++++ Material to process

/-- Integrability of Riemann's integrand along the line through a non-integer `c`. [folklore] -/
lemma integrable_mordellKernel_line (w : ℂ) {c d : ℝ} (hd0 : 0 < d) (hd : ∀ n : ℤ, d ≤ |c - n|) :
    Integrable fun u : ℝ ↦ mordellKernel w (line c u) := by
  have h := integrable_mul_cexp_quadPhase_div_sin (g := fun _ : ℝ ↦ (2 * I)⁻¹) continuous_const
    (C := 1) (N := 0) (fun u ↦ by norm_num [norm_inv, norm_mul, Complex.norm_I]) (2 * π * I * w) hd0 hd
  refine h.congr (Eventually.of_forall fun u ↦ ?_)
  simp only [mordellKernel_eq]

/-- Half-integers are at distance `≥ 1/2` from the integers. [folklore] -/
lemma half_le_abs_half_sub_int (n : ℤ) : (1 : ℝ) / 2 ≤ |(1 / 2 : ℝ) - n| := by
  rcases le_or_gt 1 n with h | h
  · have h1 : (1 : ℝ) ≤ n := by exact_mod_cast h
    rw [abs_of_nonpos (by linarith)]; linarith
  · have h0 : n ≤ 0 := by omega
    have h1 : (n : ℝ) ≤ 0 := by exact_mod_cast h0
    rw [abs_of_nonneg (by linarith)]; linarith

/-- `−1/2` is at distance `≥ 1/2` from the integers. [folklore] -/
lemma half_le_abs_neg_half_sub_int (n : ℤ) : (1 : ℝ) / 2 ≤ |(-1 / 2 : ℝ) - n| := by
  have h := half_le_abs_half_sub_int (n + 1)
  push_cast at h
  rwa [show (1 / 2 : ℝ) - (n + 1) = -1 / 2 - n by ring] at h

/-- No integer is the half-integer `1/2`. [folklore] -/
lemma int_ne_half (n : ℤ) : (n : ℝ) ≠ 1 / 2 := by
  intro h
  have h1 := half_le_abs_half_sub_int n
  rw [← h, sub_self, abs_zero] at h1
  linarith

/-- No integer equals `−1/2`. [folklore] -/
lemma int_ne_neg_half (n : ℤ) : (n : ℝ) ≠ -1 / 2 := by
  intro h
  have h1 := half_le_abs_neg_half_sub_int n
  rw [← h, sub_self, abs_zero] at h1
  linarith

/-! ### First difference equation: a Gaussian integral -/

/-- Pointwise: `K_{w+1}(x) − K_w(x) = e^{πix² + 2πi(w+½)x}` wherever `sin(πx) ≠ 0`
(`e^{2πix} − 1 = e^{πix}(e^{πix} − e^{−πix})`). [cite: Siegel1932, §1 eq. (2)] -/
lemma mordellKernel_add_one_sub (w : ℂ) {x : ℂ} (hx : Complex.sin (π * x) ≠ 0) :
    mordellKernel (w + 1) x - mordellKernel w x =
      cexp (π * I * x ^ 2 + 2 * π * I * (w + 1 / 2) * x) := by
  simp only [mordellKernel]
  have h2I : (2 : ℂ) * I * Complex.sin (π * x) ≠ 0 := mul_ne_zero (mul_ne_zero two_ne_zero I_ne_zero) hx
  rw [← sub_div, div_eq_iff h2I]
  have e1 : cexp (π * I * x ^ 2 + 2 * π * I * (w + 1) * x)
      = cexp (π * I * x ^ 2 + 2 * π * I * w * x) * cexp (2 * π * I * x) := by
    rw [← Complex.exp_add]; ring_nf
  have e2 : cexp (π * I * x ^ 2 + 2 * π * I * (w + 1 / 2) * x)
      = cexp (π * I * x ^ 2 + 2 * π * I * w * x) * cexp (π * I * x) := by
    rw [← Complex.exp_add]; ring_nf
  rw [e1, e2, ← mul_sub_one, cexp_two_pi_I_mul_sub_one]
  ring

/-- The Gaussian integral behind the first difference equation:
`∫ e^{πix² + 2πi(w+½)x} du = (1/2)^{1/2} e^{−πi(w+½)²}` over `x = ½ + u(1+i)`
(`integral_cexp_quadratic` with `b = −2π`, `c = 2πi(1+i)(w+1)`, `d = πi(w+¾)`). [folklore] -/
lemma integral_cexp_quadPhase_half (w : ℂ) :
    ∫ u : ℝ, cexp (π * I * (line (1 / 2) u) ^ 2 + 2 * π * I * (w + 1 / 2) * line (1 / 2) u) =
      (1 / 2 : ℂ) ^ (1 / 2 : ℂ) * cexp (-(π * I * (w + 1 / 2) ^ 2)) := by
  have hb : (-(2 * π) : ℂ).re < 0 := by
    simp only [neg_re, mul_re, re_ofNat, ofReal_re, im_ofNat, ofReal_im, mul_zero, sub_zero]
    linarith [Real.pi_pos]
  have h := integral_cexp_quadratic hb (2 * π * I * (1 + I) * (w + 1)) (π * I * (w + 3 / 4))
  have hfun : (fun u : ℝ ↦ cexp (π * I * (line (1 / 2) u) ^ 2 + 2 * π * I * (w + 1 / 2) * line (1 / 2) u))
      = fun u : ℝ ↦ cexp (-(2 * π) * (u : ℂ) ^ 2 + 2 * π * I * (1 + I) * (w + 1) * u + π * I * (w + 3 / 4)) := by
    funext u
    congr 1
    simp only [line]
    push_cast
    linear_combination ((π : ℂ) * (u : ℂ) ^ 2 * (I + 2)) * I_sq
  rw [hfun, h]
  have hπ : (π : ℂ) ≠ 0 := ofReal_ne_zero.2 Real.pi_ne_zero
  have hsq : (2 * π * I * (1 + I) * (w + 1)) ^ 2 = -(8 * π ^ 2) * I * (w + 1) ^ 2 := by
    linear_combination (4 * (π : ℂ) ^ 2 * (w + 1) ^ 2 * (I ^ 2 + 2 * I)) * I_sq
  congr 1
  · congr 1
    field_simp
  · congr 1
    rw [hsq]
    field_simp
    ring

/-- **First difference equation** (Siegel 1932, §1, eq. (2), mirrored):
`Ψ_{½}(w+1) − Ψ_{½}(w) = (1+i)(1/2)^{1/2} e^{−πi(w+½)²}`. [cite: Siegel1932, §1 eq. (2)] -/
theorem mordellPsi_add_one (w : ℂ) :
    mordellPsi (1 / 2) (w + 1) - mordellPsi (1 / 2) w =
      (1 + I) * (1 / 2 : ℂ) ^ (1 / 2 : ℂ) * cexp (-(π * I * (w + 1 / 2) ^ 2)) := by
  simp only [mordellPsi]
  have hd := half_le_abs_half_sub_int
  have h1 := integrable_mordellKernel_line (w + 1) (by norm_num : (0:ℝ) < 1 / 2) hd
  have h2 := integrable_mordellKernel_line w (by norm_num : (0:ℝ) < 1 / 2) hd
  rw [← mul_sub, ← integral_sub h1 h2, mul_assoc, ← integral_cexp_quadPhase_half]
  congr 1
  refine integral_congr_ae (Eventually.of_forall fun u ↦ ?_)
  exact mordellKernel_add_one_sub w (sin_pi_line_ne_zero int_ne_half u)
/-- The same for `49a1` with the common value explicit: for `100 %` of `d ∈ 𝓕`,
`ord_{s=1} L(E₀^{(d)}, s) = rank E₀^{(d)}(ℚ) = corank_{ℤ_2} Sel_{2^∞}(E₀^{(d)}/ℚ) ∈ {0, 1}` and
`Ш(E₀^{(d)}/ℚ)` is finite. [cite: arXiv250317619, Thm. 1.1] [cite: BurungaleTian2026, Thm. 1.1]
[cite: BurungaleCastellaSkinnerTian2022, Thm. A] -/
theorem bsdRank_eq_selmerCorank_densityOne_twists_of_X049
    (hS : smith_selmerCorank_density cm7)
    (hBT : burungaleTian_analyticRank_eq_zero_of_selmerCorank_eq_zero_of_hasCM)
    (hA : thmA_analyticRank_eq_one_of_selmerCorank_eq_one)
    (hGZK : rank_eq_analyticRank_of_analyticRank_le_one) :
    Tendsto (fun X : ℕ ↦ (Nat.card {d : ℤ | Squarefree d ∧ |d| ≤ (X : ℤ) ∧ (d % 4 = 1 ∧
        (selmerCorankTwoInfty (cm7.quadraticTwist d) ≤ 1 ∧
          (cm7.quadraticTwist d).analyticRank = selmerCorankTwoInfty (cm7.quadraticTwist d) ∧
          (cm7.quadraticTwist d).mordellWeilRank = selmerCorankTwoInfty (cm7.quadraticTwist d) ∧
          Finite (cm7.quadraticTwist d).sha))} : ℝ) /
      Nat.card {d : ℤ | Squarefree d ∧ |d| ≤ (X : ℤ) ∧ d % 4 = 1}) atTop (𝓝 1) :=
  tendsto_bsdRank_eq_selmerCorankTwoInfty hBT hA hGZK cm7 (hasCM_of_j_eq_neg3375 cm7 j_cm7)
    hasGoodReductionAtPrime_cm7_two (by rw [frobeniusTrace_cm7_two]; norm_num) hS

end Summit.BirchSwinnertonDyer.BirchSwinnertonDyer.Theorems.GoldfeldGoodTwists

end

++++++++

From the first line above through the line that contains "have h := integrable_mul_cexp_quadPhase_div_sin", quote each line exactly. Output nothing more.

• **Solution for this exercise**
/-- Integrability of Riemann's integrand along the line through a non-integer `c`. [folklore] -/
lemma integrable_mordellKernel_line (w : ℂ) {c d : ℝ} (hd0 : 0 < d) (hd : ∀ n : ℤ, d ≤ |c - n|) :
    Integrable fun u : ℝ ↦ mordellKernel w (line c u) := by
  have h := integrable_mul_cexp_quadPhase_div_sin (g := fun _ : ℝ ↦ (2 * I)⁻¹) continuous_const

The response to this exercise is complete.